From the top of the records below down to the line containing "(∃ N₁ : FiniteIndexNormalSubgroup", reproduce every line exactly.

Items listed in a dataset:
──────

/-- **Lemma 2.7 (v)** (the named statement `FreeOrSurface.zHatQuotientNormallyTerminal`, for `G` free of
finite rank OR an orientable surface group) **modulo ONE residual**: that orientable surface groups have
NO BASIS CHARACTER (hypothesis `hS`, spelled out; for `G = π₁(Σ_g)` this is the p. 59 sentence "since
`T̂₁` is of infinite index in `Ĝ` … the `l`-cohomological dimension of `T̂₁` is `1`", i.e. an open
subgroup of `Ŝ_g` cannot carry a continuous `(ℤ/p)²`-character taking a commuting pair to a basis — NOT
proved here and NOT a cited fact: it needs that open subgroups of `Ŝ_g` are completions of surface groups
and that the extraspecial obstruction dies on an index-`p` subgroup).  The free branch is unconditional
(`ProfiniteCompletion.normalizer_eq_of_zHat_of_isFreeGroup`, companion file).  CONDITIONAL theorem;
typed ≠ discharged. [cite: Mochizuki2012, Lem 2.7(v) p.59] -/
theorem zHatQuotientNormallyTerminal_of_surface_noBasisCharacter
    (hS : ∀ (G : Type u) [Group G], IsOrientableSurfaceGroup G →
      ∀ (p : ℕ), p.Prime → ∀ (U : Subgroup (profiniteCompletion G)),
      (∃ N₁ : FiniteIndexNormalSubgroup G, ∀ x : profiniteCompletion G, x.val N₁ = 1 → x ∈ U) →
      ∀ (ψ : U →* Multiplicative (ZMod p) × Multiplicative (ZMod p)),
      (∃ N₂ : FiniteIndexNormalSubgroup G,
        ∀ (x : profiniteCompletion G) (hx : x ∈ U), x.val N₂ = 1 → ψ ⟨x, hx⟩ = 1) →
      ∀ (τ κ : profiniteCompletion G) (hτ : τ ∈ U) (hκ : κ ∈ U), τ * κ = κ * τ →
      ψ ⟨τ, hτ⟩ = (ofAdd 1, 1) → ψ ⟨κ, hκ⟩ = (1, ofAdd 1) → False) :
    zHatQuotientNormallyTerminal.{u} := by
  intro G _ hG T _ hφ
  obtain ⟨φ, hφc, -, hφb⟩ := hφ
  rcases hG with hfree | hsurf
  · obtain ⟨n, ⟨e⟩⟩ := hfree
    haveI : IsFreeGroup G := IsFreeGroup.ofMulEquiv e.symm
    exact normalizer_eq_of_zHat_of_isFreeGroup G T φ hφc hφb
  · exact ProfiniteCompletion.normalizer_eq_of_zHat_of_noBasisCharacter (hS G hsurf) T φ hφc hφb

──────

REPLY:
/-- **Lemma 2.7 (v)** (the named statement `FreeOrSurface.zHatQuotientNormallyTerminal`, for `G` free of
finite rank OR an orientable surface group) **modulo ONE residual**: that orientable surface groups have
NO BASIS CHARACTER (hypothesis `hS`, spelled out; for `G = π₁(Σ_g)` this is the p. 59 sentence "since
`T̂₁` is of infinite index in `Ĝ` … the `l`-cohomological dimension of `T̂₁` is `1`", i.e. an open
subgroup of `Ŝ_g` cannot carry a continuous `(ℤ/p)²`-character taking a commuting pair to a basis — NOT
proved here and NOT a cited fact: it needs that open subgroups of `Ŝ_g` are completions of surface groups
and that the extraspecial obstruction dies on an index-`p` subgroup).  The free branch is unconditional
(`ProfiniteCompletion.normalizer_eq_of_zHat_of_isFreeGroup`, companion file).  CONDITIONAL theorem;
typed ≠ discharged. [cite: Mochizuki2012, Lem 2.7(v) p.59] -/
theorem zHatQuotientNormallyTerminal_of_surface_noBasisCharacter
    (hS : ∀ (G : Type u) [Group G], IsOrientableSurfaceGroup G →
      ∀ (p : ℕ), p.Prime → ∀ (U : Subgroup (profiniteCompletion G)),
      (∃ N₁ : FiniteIndexNormalSubgroup G, ∀ x : profiniteCompletion G, x.val N₁ = 1 → x ∈ U) →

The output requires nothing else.